### TASK INSTRUCTIONS
Could you report every line from the entries that includes the word "linter"?

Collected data
▽

import Summits.ResolutionOfSingularities.ResolutionOfSingularities.Theorems.EquisingularLiftEquisingularLiftNatTowerRoundBDoublePrimeSDefs
import Summits.ResolutionOfSingularities.ResolutionOfSingularities.Theorems.EquisingularLiftEquisingularLiftNatReachFourPointResolutionOfSubchainLift
import HarnessLib

/-!
# [OURS · L1 W4.5(b) · EL♮(3)] DEF-TOWER-B″S-INST — the T23-A″-S rung‴ target `stub_elnat_defTowerBDoublePrimeSPointResolutionThree` (Reach := `ReachTowerBDoublePrimeS`) MODULO HSUB‴(ReachTowerBDoublePrimeS)

res-L1-w45b-lead-2 g5 (text owner; THIRTY-FIRST registration prep = A″-S «seed widening», desk R22 (b) order A″-R → A″-S): p616702
`stub_elnat_defTowerBDoublePrimePointResolution_of_subchainLiftBDoublePrime` VERBATIM with `ReachTowerBDoublePrime ↦ ReachTowerBDoublePrimeS`
(res-L1-w45b-lead-1 `…NatTowerRoundBDoublePrimeSDefs` p618927: `ReachTowerBDoublePrimeS = ReachTowerBDoublePrime ∨ ⟨S-chain: point plane carried, seeded round⟩`).
OURS; pure logic over K5′ (`target_elnat_of_subchainResolution'`, Reach-generic); NOT a statement of any manuscript; AI-written, weaker than expert review.
No `sorry`; standard axioms; DEF-FREE. `--supports stmt-ResolutionOfSingularities-20148 --as helper`.
The supplier HSUB‴(ReachTowerBDoublePrimeS) is res-L1-w45b-stub-4's V10‴ `hsub_reachTowerBDoublePrimeS_of_fact` (…NatTowerBDoublePrimeSAssembly p620031) over 027's A″-S bricks.
-/

set_option linter.dupNamespace false
set_option linter.overlappingInstances false
noncomputable section
open CategoryTheory CategoryTheory.Limits AlgebraicGeometry TopologicalSpace Topology
open MvPolynomial
open Literature.AlgebraicGeometry.Resolution
open AlgebraicGeometry.Scheme.IdealSheafData

namespace Summit.ResolutionOfSingularities.ResolutionOfSingularities.Cruxes.EquisingularLiftNat.Sections

/-- **DEF-TOWER-B″S-INST**: the T23-A″-S rung‴ target `stub_elnat_defTowerBDoublePrimeSPointResolutionThree`'s conclusion shape (Reach := `ReachTowerBDoublePrimeS`, any `n`)
MODULO HSUB‴(ReachTowerBDoublePrimeS) — one application of K5′ `target_elnat_of_subchainResolution'`. [folklore; pure logic] [OURS · L1 W4.5b] -/
theorem stub_elnat_defTowerBDoublePrimeSPointResolution_of_subchainLiftBDoublePrimeS (p : ℕ) : p.Prime → ∀ (k : Type) [Field k] [CharP k p] [IsAlgClosed k] (n : ℕ) (H : AlgebraicGeometry.Scheme.{0}) (ι : H ⟶ (Literature.AlgebraicGeometry.Motives.projectiveSpace n k).left), AlgebraicGeometry.IsClosedImmersion ι → AlgebraicGeometry.IsIntegral H → (∀ y : (Literature.AlgebraicGeometry.Motives.projectiveSpace n k).left, ∃ U : (Literature.AlgebraicGeometry.Motives.projectiveSpace n k).left.affineOpens, y ∈ (U : (Literature.AlgebraicGeometry.Motives.projectiveSpace n k).left.Opens) ∧ (ι.ker.ideal U).IsPrincipal) → (∀ (O : Type) [CommRing O] [IsDomain O] [IsDiscreteValuationRing O] [IsAdicComplete (IsLocalRing.maximalIdeal O) O] [IsAlgClosed (IsLocalRing.ResidueField O)] (θ : O →+* k), Function.Surjective θ → ∀ (P : AlgebraicGeometry.Scheme.{0}) (q : P ⟶ AlgebraicGeometry.Spec (.of O)) (Y : Set P) (Ch : ∀ X' : AlgebraicGeometry.Scheme.{0}, (X' ⟶ P) → Set X' → Prop), (∀ (X' X'' : AlgebraicGeometry.Scheme.{0}) (σ' : X' ⟶ P) (S' : Set X') (C : X'.IdealSheafData) (τ : X'' ⟶ X'), Ch X' σ' S' → Literature.AlgebraicGeometry.Resolution.IsBlowup τ C → Literature.AlgebraicGeometry.Resolution.Scheme.IsRegular C.subscheme → AlgebraicGeometry.Flat (C.subschemeι ≫ σ' ≫ q) → σ' '' (C.support : Set X') ⊆ {y | ¬ IsGenericPoint y Y} → (C.support : Set X') ∩ (σ' ≫ q) ⁻¹' {IsLocalRing.closedPoint O} ⊆ S' → Ch X'' (τ ≫ σ') (closure (τ ⁻¹' (S' \ (C.support : Set X'))))) → (∀ (X' : AlgebraicGeometry.Scheme.{0}) (σ' : X' ⟶ P) (S' : Set X'), Ch X' σ' S' → Summit.ResolutionOfSingularities.ResolutionOfSingularities.Theses.EquisingularLift.Split.Chain P Y X' σ' S') → Y ⊆ q ⁻¹' {IsLocalRing.closedPoint O} → IsIrreducible Y → IsClosed Y → AlgebraicGeometry.IsIntegral P → IsLocallyNoetherian P → Literature.AlgebraicGeometry.Resolution.Scheme.IsRegular P → AlgebraicGeometry.IsProper q → AlgebraicGeometry.SmoothOfRelativeDimension n q → ∀ (X' : AlgebraicGeometry.Scheme.{0}) (σ' : X' ⟶ P) (S' : Set X'), Ch X' σ' S' → AlgebraicGeometry.IsIntegral X' → IsLocallyNoetherian X' → Literature.AlgebraicGeometry.Resolution.Scheme.IsRegular X' → AlgebraicGeometry.IsDominant (σ' ≫ q) → ∀ (F₁ : AlgebraicGeometry.Scheme.{0}), AlgebraicGeometry.IsIntegral F₁ → ∀ (j : F₁ ⟶ X') (t : F₁ ⟶ AlgebraicGeometry.Spec (.of k)), IsPullback j t (σ' ≫ q) (AlgebraicGeometry.Spec.map (CommRingCat.ofHom θ)) → ∀ (T₁ : Set F₁), IsClosed T₁ → IsIrreducible T₁ → j '' T₁ = S' → ∀ (x : F₁) (hx : IsClosed ({x} : Set F₁)) (U : X'.Opens), AlgebraicGeometry.Smooth (U.ι ≫ σ' ≫ q) → ∀ (s : AlgebraicGeometry.Spec (.of O) ⟶ X'), s ≫ σ' ≫ q = 𝟙 _ → s (IsLocalRing.closedPoint O) ∈ U → s (IsLocalRing.closedPoint O) = j x → ringKrullDim (X'.presheaf.stalk (s (IsLocalRing.closedPoint O))) = ((n + 1 : ℕ) : WithBot ℕ∞) → IsRegularLocalRing (F₁.presheaf.stalk x) → (∀ c ∈ (s.ker.support : Set X'), ¬ IsGenericPoint (σ' c) Y) → ∀ (X₁ : AlgebraicGeometry.Scheme.{0}) (τ₁ : X₁ ⟶ X'), Literature.AlgebraicGeometry.Resolution.IsBlowup τ₁ s.ker → AlgebraicGeometry.IsIntegral X₁ → IsLocallyNoetherian X₁ → Literature.AlgebraicGeometry.Resolution.Scheme.IsRegular X₁ → AlgebraicGeometry.IsDominant ((τ₁ ≫ σ') ≫ q) → ∀ (F₂ : AlgebraicGeometry.Scheme.{0}), AlgebraicGeometry.IsIntegral F₂ → ∀ (υ : F₂ ⟶ F₁), Literature.AlgebraicGeometry.Resolution.IsBlowup υ (AlgebraicGeometry.Scheme.IdealSheafData.vanishingIdeal (⟨{x}, hx⟩ : TopologicalSpace.Closeds F₁)) → ∀ (j₂ : F₂ ⟶ X₁) (t₂ : F₂ ⟶ AlgebraicGeometry.Spec (.of k)), IsPullback j₂ t₂ ((τ₁ ≫ σ') ≫ q) (AlgebraicGeometry.Spec.map (CommRingCat.ofHom θ)) → j₂ ≫ τ₁ = υ ≫ j → (s.ker.comap τ₁).comap j₂ = (AlgebraicGeometry.Scheme.IdealSheafData.vanishingIdeal (⟨{x}, hx⟩ : TopologicalSpace.Closeds F₁)).comap υ → IsIrreducible (closure (υ ⁻¹' (T₁ \ {x}))) → Ch X₁ (τ₁ ≫ σ') (j₂ '' closure (υ ⁻¹' (T₁ \ {x}))) → ∀ (F₉ : AlgebraicGeometry.Scheme.{0}) (β : F₉ ⟶ F₂) (T₉ : Set F₉), ReachTowerBDoublePrimeS F₁ F₂ υ x (closure (υ ⁻¹' (T₁ \ {x}))) F₉ β T₉ → ∃ (X₉ : AlgebraicGeometry.Scheme.{0}) (σ₉ : X₉ ⟶ P) (S₉ : Set X₉) (j₉ : F₉ ⟶ X₉) (t₉ : F₉ ⟶ AlgebraicGeometry.Spec (.of k)), Ch X₉ σ₉ S₉ ∧ AlgebraicGeometry.IsIntegral X₉ ∧ IsLocallyNoetherian X₉ ∧ Literature.AlgebraicGeometry.Resolution.Scheme.IsRegular X₉ ∧ AlgebraicGeometry.IsDominant (σ₉ ≫ q) ∧ IsPullback j₉ t₉ (σ₉ ≫ q) (AlgebraicGeometry.Spec.map (CommRingCat.ofHom θ)) ∧ j₉ '' T₉ = S₉ ∧ IsClosed T₉ ∧ IsIrreducible T₉ ∧ AlgebraicGeometry.IsIntegral F₉) → (∃ (F' : AlgebraicGeometry.Scheme.{0}) (ρ' : F' ⟶ (Literature.AlgebraicGeometry.Motives.projectiveSpace n k).left) (T' : Set F'), (∀ Q : (∀ F₁ : AlgebraicGeometry.Scheme.{0}, (F₁ ⟶ (Literature.AlgebraicGeometry.Motives.projectiveSpace n k).left) → Set F₁ → Prop), Q (Literature.AlgebraicGeometry.Motives.projectiveSpace n k).left (𝟙 (Literature.AlgebraicGeometry.Motives.projectiveSpace n k).left) (Set.range ι) → (∀ (F₁ F₂ : AlgebraicGeometry.Scheme.{0}) (ρ : F₁ ⟶ (Literature.AlgebraicGeometry.Motives.projectiveSpace n k).left) (T₁ : Set F₁) (x : ↥(AlgebraicGeometry.Scheme.IdealSheafData.vanishingIdeal (⟨closure T₁, isClosed_closure⟩ : TopologicalSpace.Closeds F₁)).subscheme) (υ : F₂ ⟶ F₁) (hx : IsClosed ({((AlgebraicGeometry.Scheme.IdealSheafData.vanishingIdeal (⟨closure T₁, isClosed_closure⟩ : TopologicalSpace.Closeds F₁)).subschemeι x : F₁)} : Set F₁)), Q F₁ ρ T₁ → ¬ IsRegularLocalRing ((AlgebraicGeometry.Scheme.IdealSheafData.vanishingIdeal (⟨closure T₁, isClosed_closure⟩ : TopologicalSpace.Closeds F₁)).subscheme.presheaf.stalk x) → IsRegularLocalRing (F₁.presheaf.stalk ((AlgebraicGeometry.Scheme.IdealSheafData.vanishingIdeal (⟨closure T₁, isClosed_closure⟩ : TopologicalSpace.Closeds F₁)).subschemeι x)) → Literature.AlgebraicGeometry.Resolution.IsBlowup υ (AlgebraicGeometry.Scheme.IdealSheafData.vanishingIdeal (⟨{((AlgebraicGeometry.Scheme.IdealSheafData.vanishingIdeal (⟨closure T₁, isClosed_closure⟩ : TopologicalSpace.Closeds F₁)).subschemeι x : F₁)}, hx⟩ : TopologicalSpace.Closeds F₁)) → Q F₂ (υ ≫ ρ) (closure (υ ⁻¹' (T₁ \ {((AlgebraicGeometry.Scheme.IdealSheafData.vanishingIdeal (⟨closure T₁, isClosed_closure⟩ : TopologicalSpace.Closeds F₁)).subschemeι x : F₁)}))) ∧ (∀ (F₉ : AlgebraicGeometry.Scheme.{0}) (β : F₉ ⟶ F₂) (T₉ : Set F₉), ReachTowerBDoublePrimeS F₁ F₂ υ ((AlgebraicGeometry.Scheme.IdealSheafData.vanishingIdeal (⟨closure T₁, isClosed_closure⟩ : TopologicalSpace.Closeds F₁)).subschemeι x) (closure (υ ⁻¹' (T₁ \ {((AlgebraicGeometry.Scheme.IdealSheafData.vanishingIdeal (⟨closure T₁, isClosed_closure⟩ : TopologicalSpace.Closeds F₁)).subschemeι x : F₁)}))) F₉ β T₉ → Q F₉ ((β ≫ υ) ≫ ρ) T₉)) → Q F' ρ' T') ∧ Literature.AlgebraicGeometry.Resolution.Scheme.IsRegular (AlgebraicGeometry.Scheme.IdealSheafData.vanishingIdeal (⟨closure T', isClosed_closure⟩ : TopologicalSpace.Closeds F')).subscheme) → ∃ (O : Type) (_ : CommRing O) (_ : IsDomain O) (_ : IsDiscreteValuationRing O) (_ : CharZero O) (π : O →+* k), Function.Surjective π ∧ (letI := MvPolynomial.gradedAlgebra (σ := Fin (n + 1)) (R := O); letI := MvPolynomial.gradedAlgebra (σ := Fin (n + 1)) (R := k); ∀ (φ : MvPolynomial.homogeneousSubmodule (Fin (n + 1)) O →+*ᵍ MvPolynomial.homogeneousSubmodule (Fin (n + 1)) k) (hφ' : HomogeneousIdeal.irrelevant (MvPolynomial.homogeneousSubmodule (Fin (n + 1)) k) ≤ (HomogeneousIdeal.irrelevant (MvPolynomial.homogeneousSubmodule (Fin (n + 1)) O)).map φ), (∀ s, φ s = MvPolynomial.map π s) → ∀ Y : Set (AlgebraicGeometry.Proj (MvPolynomial.homogeneousSubmodule (Fin (n + 1)) O)), Y = Set.range (ι ≫ AlgebraicGeometry.Proj.map φ hφ' : H ⟶ AlgebraicGeometry.Proj (MvPolynomial.homogeneousSubmodule (Fin (n + 1)) O)) → ∃ (P' : AlgebraicGeometry.Scheme.{0}) (σ : P' ⟶ AlgebraicGeometry.Proj (MvPolynomial.homogeneousSubmodule (Fin (n + 1)) O)) (S' : Set P'), (∀ Q : (∀ X' : AlgebraicGeometry.Scheme.{0}, (X' ⟶ AlgebraicGeometry.Proj (MvPolynomial.homogeneousSubmodule (Fin (n + 1)) O)) → Set X' → Prop), Q (AlgebraicGeometry.Proj (MvPolynomial.homogeneousSubmodule (Fin (n + 1)) O)) (𝟙 _) Y → (∀ (X' X'' : AlgebraicGeometry.Scheme.{0}) (σ' : X' ⟶ AlgebraicGeometry.Proj (MvPolynomial.homogeneousSubmodule (Fin (n + 1)) O)) (Y' : Set X') (C : X'.IdealSheafData) (τ : X'' ⟶ X'), Q X' σ' Y' → Literature.AlgebraicGeometry.Resolution.IsBlowup τ C → Literature.AlgebraicGeometry.Resolution.Scheme.IsRegular C.subscheme → AlgebraicGeometry.Flat (C.subschemeι ≫ σ' ≫ AlgebraicGeometry.Proj.toSpecZero (MvPolynomial.homogeneousSubmodule (Fin (n + 1)) O) ≫ AlgebraicGeometry.Spec.map (CommRingCat.ofHom (algebraMap O (MvPolynomial.homogeneousSubmodule (Fin (n + 1)) O 0)))) → σ' '' (C.support : Set X') ⊆ {x | ¬ IsGenericPoint x Y} → (C.support : Set X') ∩ (σ' ≫ AlgebraicGeometry.Proj.toSpecZero (MvPolynomial.homogeneousSubmodule (Fin (n + 1)) O) ≫ AlgebraicGeometry.Spec.map (CommRingCat.ofHom (algebraMap O (MvPolynomial.homogeneousSubmodule (Fin (n + 1)) O 0)))) ⁻¹' {IsLocalRing.closedPoint O} ⊆ Y' → Q X'' (τ ≫ σ') (closure (τ ⁻¹' (Y' \ (C.support : Set X'))))) → Q P' σ S') ∧ Literature.AlgebraicGeometry.Resolution.Scheme.IsRegular (AlgebraicGeometry.Scheme.IdealSheafData.vanishingIdeal (⟨closure S', isClosed_closure⟩ : TopologicalSpace.Closeds P')).subscheme) := by
  intro hp k _ _ _ n H ι hι hH hloc HSUB hres
  exact target_elnat_of_subchainResolution' p hp k n H ι hι hH hloc ReachTowerBDoublePrimeS HSUB hres

end Summit.ResolutionOfSingularities.ResolutionOfSingularities.Cruxes.EquisingularLiftNat.Sections

end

△

### WRITTEN RESPONSE
set_option linter.dupNamespace false
set_option linter.overlappingInstances false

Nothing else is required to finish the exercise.